Exercise details:
How many lines in the records below contain "folklore"? Answer with the number alone.

Supplied records: Begin

/-- (5)/(6) The pairing with `χ` in terms of the Mellin-side pairing. [folklore] -/
theorem sqrt_mul_integral_chi_mul_conj_burnolX {lam : ℝ} (h0 : 0 < lam) (h1 : lam < 1) (γ : ℝ) (k : ℕ) :
    (Real.sqrt (Real.log (1 / lam)) : ℂ) *
        ∫ t in Ioi (0 : ℝ), ((nbChi t : ℝ) : ℂ) * conj (burnolX lam ((1 / 2 : ℂ) + γ * I) k t) =
      (conj (burnolPhase ((1 / 2 : ℂ) + γ * I)) * (-1) ^ k / (Real.sqrt (wR γ) : ℂ)) * ((1 / (2 * π) : ℂ) *
        (((Lof lam : ℂ) ^ k)⁻¹ * ∫ τ : ℝ, burnolKk ((1 / 2 : ℂ) + γ * I) k lam ((1 / 2 : ℂ) + τ * I) /
          ((1 / 2 : ℂ) + τ * I))) := by
  have e : ∀ t : ℝ, ((nbChi t : ℝ) : ℂ) * conj (burnolX lam ((1 / 2 : ℂ) + γ * I) k t) =
      conj (burnolCoef ((1 / 2 : ℂ) + γ * I) k lam) *
        ((Ioc (0 : ℝ) 1).indicator (fun _ ↦ (1 : ℂ)) t * conj (burnolVec γ k lam t)) := by
    intro t
    simp only [burnolX, im_line, nbChi, map_mul]
    by_cases ht : t ∈ Ioc (0 : ℝ) 1
    · rw [indicator_of_mem ht, indicator_of_mem ht, Pi.one_apply, ofReal_one]; ring
    · rw [indicator_of_notMem ht, indicator_of_notMem ht, ofReal_zero]; ring
  simp_rw [e]
  rw [integral_const_mul, integral_chi_mul_conj_vec γ k h0 h1, ← mul_assoc,
    sqrt_mul_conj_coef γ k h0 h1]
  ring

/-- (5) **`k = 0`**: `√(log(1/λ)) (χ, X_{ρ,0}) → (ρ-1)/ρ²`. [cite: Burnol2002, Thm. 5.3] -/
theorem tendsto_pairing_zero (γ : ℝ) :
    Tendsto (fun lam : ℝ ↦ (Real.sqrt (Real.log (1 / lam)) : ℂ) *
        ∫ t in Ioi (0 : ℝ), ((nbChi t : ℝ) : ℂ) * conj (burnolX lam ((1 / 2 : ℂ) + γ * I) 0 t))
      (𝓝[>] 0) (𝓝 ((((1 / 2 : ℂ) + γ * I) - 1) / ((1 / 2 : ℂ) + γ * I) ^ 2)) := by
  have h := ((tendsto_integral_burnolKk_zero_div γ).const_mul (1 / (2 * π) : ℂ)).const_mul
    (conj (burnolPhase ((1 / 2 : ℂ) + γ * I)) * (-1) ^ 0 / (Real.sqrt (wR γ) : ℂ))
  rw [phase_limit_value] at h
  refine h.congr' ?_
  filter_upwards [BurnolVectors.eventually_mem_Ioo] with lam hlam
  rw [sqrt_mul_integral_chi_mul_conj_burnolX hlam.1 hlam.2 γ 0]
  simp only [pow_zero, inv_one, one_mul]

/-- (6) **`k ≥ 1`**: `√(log(1/λ)) (χ, X_{ρ,k+1}) → 0`. [cite: Burnol2002, Thm. 5.3] -/
theorem tendsto_pairing_succ (γ : ℝ) (k : ℕ) :
    Tendsto (fun lam : ℝ ↦ (Real.sqrt (Real.log (1 / lam)) : ℂ) *
        ∫ t in Ioi (0 : ℝ), ((nbChi t : ℝ) : ℂ) * conj (burnolX lam ((1 / 2 : ℂ) + γ * I) (k + 1) t))
      (𝓝[>] 0) (𝓝 0) := by
  have h := ((tendsto_integral_burnolKk_succ_div γ k).const_mul (1 / (2 * π) : ℂ)).const_mul
    (conj (burnolPhase ((1 / 2 : ℂ) + γ * I)) * (-1) ^ (k + 1) / (Real.sqrt (wR γ) : ℂ))
  rw [mul_zero, mul_zero] at h
  refine h.congr' ?_
  filter_upwards [BurnolVectors.eventually_mem_Ioo] with lam hlam
  rw [sqrt_mul_integral_chi_mul_conj_burnolX hlam.1 hlam.2 γ (k + 1)]

end Burnol2002Construction

open Burnol2002Construction in
/-- **Burnol 2002, Definition 5.1 with Corollary 4.3 and Theorems 5.2, 5.3 — the Hilbert space
vectors `X^λ_{ρ,k}`, proved** (for the Mellin-side variant `burnolX` of Burnol's vectors, in the
`(χ, 𝓑_λ)` picture): for every zero `ρ` of `ζ` on the critical line and every `k < m_ρ`,
`X^λ_{ρ,k} ∈ L²(0,∞)`; `X^λ_{ρ,k} ⊥ t ↦ {1/(at)}` for `1 ≤ a ≤ 1/λ` ("`Y^λ_{s,k}` is perpendicular
to `𝓒_λ` if … `s` is a zero `ρ` of the zeta function and `k < m_ρ`", Cor. 4.3); "as `λ` decreases
to `0` one has `lim (X^λ_{ρ₁,k}, X^λ_{ρ₂,l}) = 0 (ρ₁ ≠ ρ₂)`, `lim (X^λ_{ρ,k}, X^λ_{ρ,l}) = 1/(k+l+1)`"
(Thm. 5.2); "`lim √(log(1/λ)) (χ₁, X^λ_{ρ,k}) = 0 (k ≥ 1)`, `lim √(log(1/λ)) (χ₁, X^λ_{ρ,0}) = (ρ-1)/ρ²`"
(Thm. 5.3, transported to `χ` by the unitary `1 - M`, §4). Scalar products are `∫_0^∞ f ḡ`.
[cite: Burnol2002, Definition 5.1, Corollary 4.3, Theorems 5.2 and 5.3] -/
theorem burnolVectors_spec :
    ∃ X : ℝ → ℂ → ℕ → ℝ → ℂ,
    ∀ ρ : ℂ, riemannZeta ρ = 0 → ρ.re = 1 / 2 →
    ∀ k : ℕ, (k : ℤ) < riemannZetaZeroOrder ρ →
      (∀ lam : ℝ, 0 < lam → lam < 1 → MemLp (X lam ρ k) 2 (volume.restrict (Set.Ioi 0))) ∧
      (∀ lam : ℝ, 0 < lam → lam < 1 → ∀ a : ℝ, 1 ≤ a → a ≤ 1 / lam →
        ∫ t in Set.Ioi (0 : ℝ), ((beurlingRho a t : ℝ) : ℂ) * conj (X lam ρ k t) = 0) ∧
      (∀ l : ℕ, (l : ℤ) < riemannZetaZeroOrder ρ →
        Tendsto (fun lam : ℝ ↦ ∫ t in Set.Ioi (0 : ℝ), X lam ρ k t * conj (X lam ρ l t))
          (𝓝[>] 0) (𝓝 (1 / ((k : ℂ) + l + 1)))) ∧
      (∀ ρ' : ℂ, riemannZeta ρ' = 0 → ρ'.re = 1 / 2 → ρ' ≠ ρ →
        ∀ l : ℕ, (l : ℤ) < riemannZetaZeroOrder ρ' →
          Tendsto (fun lam : ℝ ↦ ∫ t in Set.Ioi (0 : ℝ), X lam ρ k t * conj (X lam ρ' l t))
            (𝓝[>] 0) (𝓝 0)) ∧
      (k = 0 → Tendsto (fun lam : ℝ ↦ (Real.sqrt (Real.log (1 / lam)) : ℂ) *
          ∫ t in Set.Ioi (0 : ℝ), ((nbChi t : ℝ) : ℂ) * conj (X lam ρ k t)) (𝓝[>] 0)
        (𝓝 ((ρ - 1) / ρ ^ 2))) ∧
      (1 ≤ k → Tendsto (fun lam : ℝ ↦ (Real.sqrt (Real.log (1 / lam)) : ℂ) *
          ∫ t in Set.Ioi (0 : ℝ), ((nbChi t : ℝ) : ℂ) * conj (X lam ρ k t)) (𝓝[>] 0) (𝓝 0)) := by
  refine ⟨burnolX, fun ρ _ hre k hk ↦ ?_⟩
  obtain ⟨γ, rfl⟩ : ∃ γ : ℝ, ρ = (1 / 2 : ℂ) + γ * I :=
    ⟨ρ.im, Complex.ext (by simp [hre]) (by simp)⟩
  refine ⟨fun lam h0 h1 ↦ memLp_burnolX h0 h1 γ k,
    fun lam h0 h1 a ha ha' ↦ integral_beurlingRho_mul_conj_burnolX h0 h1 hk ha ha',
    fun l _ ↦ tendsto_gram_same γ k l, ?_, ?_, ?_⟩
  · intro ρ' _ hre' hne l _
    obtain ⟨γ', rfl⟩ : ∃ γ' : ℝ, ρ' = (1 / 2 : ℂ) + γ' * I :=
      ⟨ρ'.im, Complex.ext (by simp [hre']) (by simp)⟩
    have hγ : γ ≠ γ' := fun h ↦ hne (by rw [h])
    exact tendsto_gram_ne hγ k l
  · intro hk0
    subst hk0
    exact tendsto_pairing_zero γ
  · intro hk1
    obtain ⟨j, rfl⟩ : ∃ j, k = j + 1 := ⟨k - 1, by omega⟩
    exact tendsto_pairing_succ γ j

namespace Burnol2002Assembly

/-! ## 5. Finitely many zeros on the line: `L · D(λ)² ≥ ∑_{ρ ∈ T} m_ρ²/|ρ|² - o(1)` -/

/-- On the critical line `|(ρ-1)/ρ²|² = 1/‖ρ‖²` (`‖ρ - 1‖ = ‖ρ‖`). [folklore] -/
theorem normSq_weight {ρ : ℂ} (hρ : ρ.re = 1 / 2) :
    Complex.normSq ((ρ - 1) / ρ ^ 2) = 1 / ‖ρ‖ ^ 2 := by
  have e1 : ‖ρ‖ ^ 2 = 1 / 4 + ρ.im ^ 2 := by
    rw [Complex.sq_norm, Complex.normSq_apply, hρ]; ring
  have e2 : ‖ρ - 1‖ ^ 2 = 1 / 4 + ρ.im ^ 2 := by
    rw [Complex.sq_norm, Complex.normSq_apply]
    simp only [sub_re, one_re, hρ, sub_im, one_im, sub_zero]
    ring
  have hpos : 0 < ‖ρ‖ ^ 2 := by rw [e1]; positivity
  rw [Complex.normSq_eq_norm_sq, norm_div, norm_pow, div_pow, e2, ← e1]
  field_simp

Supplied records: End

Exercise output:
2